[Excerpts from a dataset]
*** Begin section ***

import Literature.Geometry.Lorentzian.CoordWeightedPoincareVector
import HarnessLib

/-!
# The exponentially weighted Poincaré inequality at a boundary, for vector fields
# (Chruściel–Delay 2003, App. C, Prop. C.4)

Topic `Literature/Geometry/Lorentzian`, coordinate tensor calculus `MetricCoord` (Riemannian metric
components `G` on an open set `V`). Everything here is PROVED; no definition and no statement of
`Prop` type is introduced.

The vector-field case of Prop. C.4 of Chruściel–Delay (Mém. SMF 94 (2003)), obtained from the
vector-field Prop. C.2 (`IsMetricOn.integral_weightedPoincareVector`) exactly as the scalar case
(`CoordWeightedPoincareBoundary.lean`) is obtained from the scalar Prop. C.2: with the weight
`v = −s/x + t log x` of a boundary defining function `x`,

* `IsMetricOn.boundaryWeight_pointwise_le` — on a small collar `{0 < x < x₀}`,
  `(s² − ε)|∇x|²/x⁴ ≤ Δv + |∇v|²` (the pointwise comparison of the scalar proof, isolated);
* **`IsMetricOn.integral_weightedPoincareVector_boundary`** — **Prop. C.4 for vector fields**:
  `(s² − ε) ∫ √det g · x^{2t−4} e^{−2s/x}|dx|²|U|² dμ ≤ ∫ √det g · x^{2t} e^{−2s/x}|∇U|² dμ`
  for `U` smooth on `V` with compact support in `{0 < x < x₀}` — the inequality applied with
  `U = x²∇N` in the proof of Thm. 5.9 (p. 29).

## References

* P. T. Chruściel, E. Delay, Mém. Soc. Math. Fr. 94 (2003), App. C, Prop. C.2, Prop. C.4; proof
  of Thm. 5.9. [ChruscielDelay2003]
-/

noncomputable section

set_option maxSynthPendingDepth 3

open Set Filter Module Function MeasureTheory
open scoped Topology ContDiff

namespace Literature.Geometry.Lorentzian

namespace MetricCoord

variable {E : Type*} [NormedAddCommGroup E] [NormedSpace ℝ E] [FiniteDimensional ℝ E]
  [CompleteSpace E] {ι : Type*} [Fintype ι] [DecidableEq ι] (b : Basis ι ℝ E)
  {G : E → E →L[ℝ] E →L[ℝ] ℝ} {V : Set E} {U : E → E}

/-! ### The pointwise comparison of the weights on the collar -/

omit [CompleteSpace E] [Fintype ι] [DecidableEq ι] in
/-- **The pointwise comparison of Prop. C.4**: if `m ≤ |∇x|²` and `|Δx| ≤ M` on `{0 < x < x₁}`,
then with `A = (|s| + |t|)M + 1`, `B' = |2st − 2s| + |t² − t| + 1` and
`x₀ = min (min 1 x₁) (min (εm/(2A)) (ε/(2B')))`, at every point of `V` with `0 < x < x₀`,
`(s² − ε)|∇x|²/x⁴ ≤ Δv + |∇v|²` for `v = −s/x + t log x`.
[cite: ChruscielDelay2003, App. C, Prop. C.4] -/
theorem IsMetricOn.boundaryWeight_pointwise_le (hG : IsMetricOn G V) {xf : E → ℝ}
    (hxf : ContDiffOn ℝ ∞ xf V) {x₁ m M : ℝ} (hm : 0 < m) (hM : 0 ≤ M)
    (hgrad : ∀ y ∈ V, 0 < xf y → xf y < x₁ → m ≤ gradSqAt G xf y)
    (hlap : ∀ y ∈ V, 0 < xf y → xf y < x₁ → |lapAt G xf y| ≤ M) (s t : ℝ) {ε : ℝ} (hε : 0 < ε)
    {y : E} (hy : y ∈ V) (hx : 0 < xf y)
    (hyx : xf y < min (min 1 x₁) (min (ε * m / (2 * ((|s| + |t|) * M + 1)))
      (ε / (2 * (|2 * s * t - 2 * s| + |t ^ 2 - t| + 1))))) :
    (s ^ 2 - ε) * (gradSqAt G xf y / xf y ^ 4) ≤
      lapAt G (fun z ↦ -s / xf z + t * Real.log (xf z)) y
        + gradSqAt G (fun z ↦ -s / xf z + t * Real.log (xf z)) y := by
  set A : ℝ := (|s| + |t|) * M + 1 with hA
  set B' : ℝ := |2 * s * t - 2 * s| + |t ^ 2 - t| + 1 with hB'
  have hA0 : 0 < A := by positivity
  have hB0 : 0 < B' := by positivity
  set x₀ : ℝ := min (min 1 x₁) (min (ε * m / (2 * A)) (ε / (2 * B'))) with hx₀
  have hx₀1 : x₀ ≤ 1 := (min_le_left _ _).trans (min_le_left _ _)
  have hx₀x₁ : x₀ ≤ x₁ := (min_le_left _ _).trans (min_le_right _ _)
  have hx₀A : x₀ ≤ ε * m / (2 * A) := (min_le_right _ _).trans (min_le_left _ _)
  have hx₀B : x₀ ≤ ε / (2 * B') := (min_le_right _ _).trans (min_le_right _ _)
  have hx1 : xf y ≤ 1 := (hyx.le.trans hx₀1)
  have hxx₁ : xf y < x₁ := hyx.trans_le hx₀x₁
  have hg2 : m ≤ gradSqAt G xf y := hgrad y hy hx hxx₁
  have hL : |lapAt G xf y| ≤ M := hlap y hy hx hxx₁
  have hxf2 : ContDiffAt ℝ 2 xf y :=
    ((hxf y hy).contDiffAt (hG.mem_nhds hy)).of_le (by norm_cast)
  rw [lapAt_add_gradSqAt_boundaryWeight s t hx hxf2]
  -- reduce to a polynomial inequality in `x`, `Δx`, `|∇x|²`
  set X : ℝ := xf y with hX
  set L : ℝ := lapAt G xf y with hLdef
  set g2 : ℝ := gradSqAt G xf y with hg2def
  have hg2pos : 0 < g2 := hm.trans_le hg2
  have hX4 : 0 < X ^ 4 := by positivity
  -- the two error terms
  have e1 : |(s * X ^ 2 + t * X ^ 3) * L| ≤ ε / 2 * g2 := by
    have h1 : |s * X ^ 2 + t * X ^ 3| ≤ (|s| + |t|) * X ^ 2 := by
      calc |s * X ^ 2 + t * X ^ 3| ≤ |s * X ^ 2| + |t * X ^ 3| := abs_add_le _ _
        _ = |s| * X ^ 2 + |t| * X ^ 3 := by
            rw [abs_mul, abs_mul, abs_of_pos (by positivity : 0 < X ^ 2),
              abs_of_pos (by positivity : 0 < X ^ 3)]
        _ ≤ |s| * X ^ 2 + |t| * X ^ 2 := by
            gcongr _ + |t| * ?_
            calc X ^ 3 = X ^ 2 * X := by ring
              _ ≤ X ^ 2 * 1 := by gcongr
              _ = X ^ 2 := by ring
        _ = (|s| + |t|) * X ^ 2 := by ring
    have h2 : X ^ 2 ≤ X := by nlinarith
    have h3 : X ≤ ε * m / (2 * A) := hyx.le.trans hx₀A
    have h4 : (|s| + |t|) * M ≤ A := by rw [hA]; linarith
    have h5 : X ^ 2 ≤ ε * m / (2 * A) := h2.trans h3
    calc |(s * X ^ 2 + t * X ^ 3) * L| = |s * X ^ 2 + t * X ^ 3| * |L| := abs_mul _ _
      _ ≤ (|s| + |t|) * X ^ 2 * M := by gcongr
      _ = (|s| + |t|) * M * X ^ 2 := by ring
      _ ≤ (|s| + |t|) * M * (ε * m / (2 * A)) := by gcongr
      _ ≤ A * (ε * m / (2 * A)) := by gcongr
      _ = ε / 2 * m := by field_simp
      _ ≤ ε / 2 * g2 := by gcongr
  have e2 : |((2 * s * t - 2 * s) * X + (t ^ 2 - t) * X ^ 2) * g2| ≤ ε / 2 * g2 := by
    have h1 : |(2 * s * t - 2 * s) * X + (t ^ 2 - t) * X ^ 2| ≤ B' * X := by
      calc |(2 * s * t - 2 * s) * X + (t ^ 2 - t) * X ^ 2|
          ≤ |(2 * s * t - 2 * s) * X| + |(t ^ 2 - t) * X ^ 2| := abs_add_le _ _
        _ = |2 * s * t - 2 * s| * X + |t ^ 2 - t| * X ^ 2 := by
            rw [abs_mul, abs_mul, abs_of_pos hx, abs_of_pos (by positivity : 0 < X ^ 2)]
        _ ≤ |2 * s * t - 2 * s| * X + |t ^ 2 - t| * X := by
            gcongr _ + |t ^ 2 - t| * ?_
            nlinarith
        _ ≤ B' * X := by rw [hB']; nlinarith [abs_nonneg (2 * s * t - 2 * s), abs_nonneg (t ^ 2 - t)]
    have h3 : X ≤ ε / (2 * B') := hyx.le.trans hx₀B
    calc |((2 * s * t - 2 * s) * X + (t ^ 2 - t) * X ^ 2) * g2|
        = |(2 * s * t - 2 * s) * X + (t ^ 2 - t) * X ^ 2| * g2 := by
          rw [abs_mul, abs_of_pos hg2pos]
      _ ≤ B' * X * g2 := by gcongr
      _ ≤ B' * (ε / (2 * B')) * g2 := by gcongr
      _ = ε / 2 * g2 := by field_simp
  -- conclude
  have key : (s ^ 2 - ε) * g2 ≤
      (s * X ^ 2 + t * X ^ 3) * L + (s ^ 2 + (2 * s * t - 2 * s) * X + (t ^ 2 - t) * X ^ 2) * g2 := by
    have a1 := neg_abs_le ((s * X ^ 2 + t * X ^ 3) * L)
    have a2 := neg_abs_le (((2 * s * t - 2 * s) * X + (t ^ 2 - t) * X ^ 2) * g2)
    nlinarith [a1, a2, e1, e2]
  have hX0 : X ≠ 0 := hx.ne'
  rw [mul_div_assoc', div_le_iff₀ hX4]
  calc (s ^ 2 - ε) * g2 ≤ (s * X ^ 2 + t * X ^ 3) * L
        + (s ^ 2 + (2 * s * t - 2 * s) * X + (t ^ 2 - t) * X ^ 2) * g2 := key
    _ = ((s / X ^ 2 + t / X) * L
        + (s ^ 2 / X ^ 4 + (2 * s * t - 2 * s) / X ^ 3 + (t ^ 2 - t) / X ^ 2) * g2) * X ^ 4 := by
        field_simp

/-! ### Prop. C.4 for vector fields -/

omit [FiniteDimensional ℝ E] [CompleteSpace E] [Fintype ι] [DecidableEq ι] in
/-- Metric components on `V` are metric components on every open `U ⊆ V`. [folklore] -/
private theorem IsMetricOn.monoVec (hG : IsMetricOn G V) {W : Set E} (hW : IsOpen W) (hWV : W ⊆ V) :
    IsMetricOn G W :=
  ⟨hW, hG.contDiffOn.mono hWV, fun y hy ↦ hG.symm y (hWV hy), fun y hy ↦ hG.isInvertible y (hWV hy)⟩

section Integral

variable [MeasurableSpace E] [BorelSpace E] (μ : Measure E) [μ.IsAddHaarMeasure]

/-- **The exponentially weighted Poincaré inequality at a boundary, for vector fields**
(Chruściel–Delay 2003, App. C, Prop. C.4), in coordinates. Let `G` be Riemannian metric components
on `V` and `x` a smooth function on `V` with `m ≤ |∇x|²` and `|Δx| ≤ M` on `{0 < x < x₁}`
(`m > 0`). Then for all reals `s, t` and every `ε > 0` there is `x₀ > 0` such that for every vector
field `U` smooth on `V` with compact support inside `{0 < x < x₀}`,
`(s² − ε) ∫ √det g · e^{2(−s/x + t log x)} (|∇x|²/x⁴) |U|²_G dμ
   ≤ ∫ √det g · e^{2(−s/x + t log x)} |∇U|²_G dμ`, `|∇U|²_G = tr_G G(∇·U, ∇·U)`.
Proof as printed: Prop. C.2 (vector case) with `e^{v} = x^t e^{−s/x}`, `w = 0`, and
`Δv + |∇v|² = x⁻⁴(s²|dx|² + O(x))`. [cite: ChruscielDelay2003, App. C, Prop. C.4] -/
theorem IsMetricOn.integral_weightedPoincareVector_boundary (hG : IsMetricOn G V)
    (hpos : ∀ y ∈ V, ∀ e : E, e ≠ 0 → 0 < G y e e) {xf : E → ℝ} (hxf : ContDiffOn ℝ ∞ xf V)
    {x₁ m M : ℝ} (hx₁ : 0 < x₁) (hm : 0 < m) (hM : 0 ≤ M)
    (hgrad : ∀ y ∈ V, 0 < xf y → xf y < x₁ → m ≤ gradSqAt G xf y)
    (hlap : ∀ y ∈ V, 0 < xf y → xf y < x₁ → |lapAt G xf y| ≤ M) (s t : ℝ) {ε : ℝ} (hε : 0 < ε) :
    ∃ x₀ : ℝ, 0 < x₀ ∧ ∀ U : E → E, ContDiffOn ℝ ∞ U V → HasCompactSupport U →
      tsupport U ⊆ {y ∈ V | 0 < xf y ∧ xf y < x₀} →
      (s ^ 2 - ε) * ∫ y, sqrtDetGram G b y *
          (Real.exp (2 * (-s / xf y + t * Real.log (xf y))) * (gradSqAt G xf y / xf y ^ 4)
            * G y (U y) (U y)) ∂μ ≤
        ∫ y, sqrtDetGram G b y *
          (Real.exp (2 * (-s / xf y + t * Real.log (xf y)))
            * mtrAt G y ((G y).bilinearComp (covDAt G U y) (covDAt G U y))) ∂μ := by
  set x₀ : ℝ := min (min 1 x₁) (min (ε * m / (2 * ((|s| + |t|) * M + 1)))
      (ε / (2 * (|2 * s * t - 2 * s| + |t ^ 2 - t| + 1)))) with hx₀
  have hx₀pos : 0 < x₀ := by positivity
  refine ⟨x₀, hx₀pos, fun U hU hsupp hUS ↦ ?_⟩
  -- the open collar `V' = V ∩ {x > 0}` and the weight
  set V' : Set E := {y ∈ V | 0 < xf y} with hV'
  have hV'o : IsOpen V' := hxf.continuousOn.isOpen_inter_preimage hG.isOpen isOpen_Ioi
  have hV'V : V' ⊆ V := fun y hy ↦ hy.1
  have hG' : IsMetricOn G V' := hG.monoVec hV'o hV'V
  have hpos' : ∀ y ∈ V', ∀ e : E, e ≠ 0 → 0 < G y e e := fun y hy ↦ hpos y hy.1
  have hUV' : tsupport U ⊆ V' := fun y hy ↦ ⟨(hUS hy).1, (hUS hy).2.1⟩
  have hU' : ContDiffOn ℝ ∞ U V' := hU.mono hV'V
  have hxf' : ContDiffOn ℝ ∞ xf V' := hxf.mono hV'V
  have hne : ∀ y ∈ V', xf y ≠ 0 := fun y hy ↦ hy.2.ne'
  set v : E → ℝ := fun y ↦ -s / xf y + t * Real.log (xf y) with hvdef
  have hv : ContDiffOn ℝ ∞ v V' := by
    have h1 : ContDiffOn ℝ ∞ (fun y ↦ (xf y)⁻¹) V' := hxf'.inv hne
    have h2 : ContDiffOn ℝ ∞ (fun y ↦ Real.log (xf y)) V' := hxf'.log hne
    have h := (h1.const_smul (-s)).add (h2.const_smul t)
    refine h.congr fun y _ ↦ ?_
    simp only [hvdef, smul_eq_mul, div_eq_mul_inv, neg_mul]
  -- Prop. C.2 (vector case) on the collar with `w = 0`
  have hC2 := hG'.integral_weightedPoincareVector b μ hpos' hU' hsupp hUV' hv
    (contDiffOn_const (c := (0 : ℝ)))
  have h0g : ∀ y, gradSqAt G (fun _ : E ↦ (0 : ℝ)) y = 0 := fun y ↦ by
    rw [gradSqAt_apply, fderiv_fun_const]; rfl
  simp only [lapAt_const, add_zero, h0g, sub_zero] at hC2
  -- `U` vanishes to first order off its support
  have hU0 : ∀ y ∉ tsupport U, U y = 0 ∧ fderiv ℝ U y = 0 := by
    intro y hy
    have hyu : U =ᶠ[𝓝 y] fun _ ↦ 0 := notMem_tsupport_iff_eventuallyEq.mp hy
    exact ⟨hyu.self_of_nhds, by rw [hyu.fderiv_eq, fderiv_fun_const]; rfl⟩
  -- integrability
  have hnUs : ContDiffOn ℝ ∞ (fun y ↦ G y (U y) (U y)) V' :=
    (hG'.contDiffOn.clm_apply hU').clm_apply hU'
  have hI : ∀ {k : E → ℝ}, ContDiffOn ℝ ∞ k V' → (∀ z, U z = 0 → k z = 0) →
      Integrable (fun z ↦ sqrtDetGram G b z * k z) μ := fun hk hk0 ↦
    hG'.integrable_sqrtDetGram_mul_of_vanishing_vec b μ hpos' hsupp hUV' hk hk0
  have hI₁ : Integrable (fun y ↦ sqrtDetGram G b y * ((s ^ 2 - ε) *
      (Real.exp (2 * v y) * (gradSqAt G xf y / xf y ^ 4) * G y (U y) (U y)))) μ := by
    refine hI ?_ fun z hz ↦ ?_
    · exact contDiffOn_const.mul ((((contDiffOn_const.mul hv).exp).mul
        ((hG'.contDiffOn_gradSqAt hxf').div (hxf'.pow 4) fun y hy ↦ pow_ne_zero 4 (hne y hy))).mul
        hnUs)
    · simp only [hz, map_zero, mul_zero]
  have hI₂ : Integrable (fun y ↦ sqrtDetGram G b y *
      (Real.exp (2 * v y) * (lapAt G v y + gradSqAt G v y) * G y (U y) (U y))) μ := by
    refine hI ?_ fun z hz ↦ ?_
    · exact (((contDiffOn_const.mul hv).exp).mul
        ((hG'.contDiffOn_lapAt hv).add (hG'.contDiffOn_gradSqAt hv))).mul hnUs
    · simp only [hz, map_zero, mul_zero]
  have hmono : ∫ y, sqrtDetGram G b y * ((s ^ 2 - ε) *
      (Real.exp (2 * v y) * (gradSqAt G xf y / xf y ^ 4) * G y (U y) (U y))) ∂μ ≤
      ∫ y, sqrtDetGram G b y *
        (Real.exp (2 * v y) * (lapAt G v y + gradSqAt G v y) * G y (U y) (U y)) ∂μ := by
    refine integral_mono hI₁ hI₂ fun y ↦ ?_
    show sqrtDetGram G b y * ((s ^ 2 - ε) *
      (Real.exp (2 * v y) * (gradSqAt G xf y / xf y ^ 4) * G y (U y) (U y))) ≤
      sqrtDetGram G b y * (Real.exp (2 * v y) * (lapAt G v y + gradSqAt G v y) * G y (U y) (U y))
    by_cases hy : y ∈ tsupport U
    · have hyV' := hUV' hy
      have hnU : 0 ≤ G y (U y) (U y) := by
        by_cases h0 : U y = 0
        · simp [h0]
        · exact (hpos' y hyV' _ h0).le
      have hw : 0 ≤ sqrtDetGram G b y * (Real.exp (2 * v y) * G y (U y) (U y)) :=
        mul_nonneg (Real.sqrt_nonneg _) (mul_nonneg (Real.exp_nonneg _) hnU)
      have hpt := hG.boundaryWeight_pointwise_le hxf hm hM hgrad hlap s t hε hyV'.1 hyV'.2
        (hUS hy).2.2
      have h := mul_le_mul_of_nonneg_left hpt hw
      calc sqrtDetGram G b y * ((s ^ 2 - ε) *
            (Real.exp (2 * v y) * (gradSqAt G xf y / xf y ^ 4) * G y (U y) (U y)))
          = sqrtDetGram G b y * (Real.exp (2 * v y) * G y (U y) (U y)) *
            ((s ^ 2 - ε) * (gradSqAt G xf y / xf y ^ 4)) := by ring
        _ ≤ sqrtDetGram G b y * (Real.exp (2 * v y) * G y (U y) (U y))
            * (lapAt G v y + gradSqAt G v y) := h
        _ = sqrtDetGram G b y *
            (Real.exp (2 * v y) * (lapAt G v y + gradSqAt G v y) * G y (U y) (U y)) := by ring
    · simp only [(hU0 y hy).1, map_zero, mul_zero, le_refl]
  rw [← integral_const_mul]
  calc ∫ y, (s ^ 2 - ε) * (sqrtDetGram G b y *
        (Real.exp (2 * (-s / xf y + t * Real.log (xf y))) * (gradSqAt G xf y / xf y ^ 4)
          * G y (U y) (U y))) ∂μ
      = ∫ y, sqrtDetGram G b y * ((s ^ 2 - ε) *
        (Real.exp (2 * v y) * (gradSqAt G xf y / xf y ^ 4) * G y (U y) (U y))) ∂μ := by
        congr 1; ext y; simp only [hvdef]; ring
    _ ≤ _ := hmono
    _ ≤ _ := hC2

end Integral

end MetricCoord

end Literature.Geometry.Lorentzian

end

*** End section ***

Task brief: Could you reproduce exactly the lines of the entries above, from the one with "lapAt G (fun" through the one with "have hx1 : xf y ≤ 1 := (hyx.le.trans hx₀1)", and nothing else?

Task answer:
      lapAt G (fun z ↦ -s / xf z + t * Real.log (xf z)) y
        + gradSqAt G (fun z ↦ -s / xf z + t * Real.log (xf z)) y := by
  set A : ℝ := (|s| + |t|) * M + 1 with hA
  set B' : ℝ := |2 * s * t - 2 * s| + |t ^ 2 - t| + 1 with hB'
  have hA0 : 0 < A := by positivity
  have hB0 : 0 < B' := by positivity
  set x₀ : ℝ := min (min 1 x₁) (min (ε * m / (2 * A)) (ε / (2 * B'))) with hx₀
  have hx₀1 : x₀ ≤ 1 := (min_le_left _ _).trans (min_le_left _ _)
  have hx₀x₁ : x₀ ≤ x₁ := (min_le_left _ _).trans (min_le_right _ _)
  have hx₀A : x₀ ≤ ε * m / (2 * A) := (min_le_right _ _).trans (min_le_left _ _)
  have hx₀B : x₀ ≤ ε / (2 * B') := (min_le_right _ _).trans (min_le_right _ _)
  have hx1 : xf y ≤ 1 := (hyx.le.trans hx₀1)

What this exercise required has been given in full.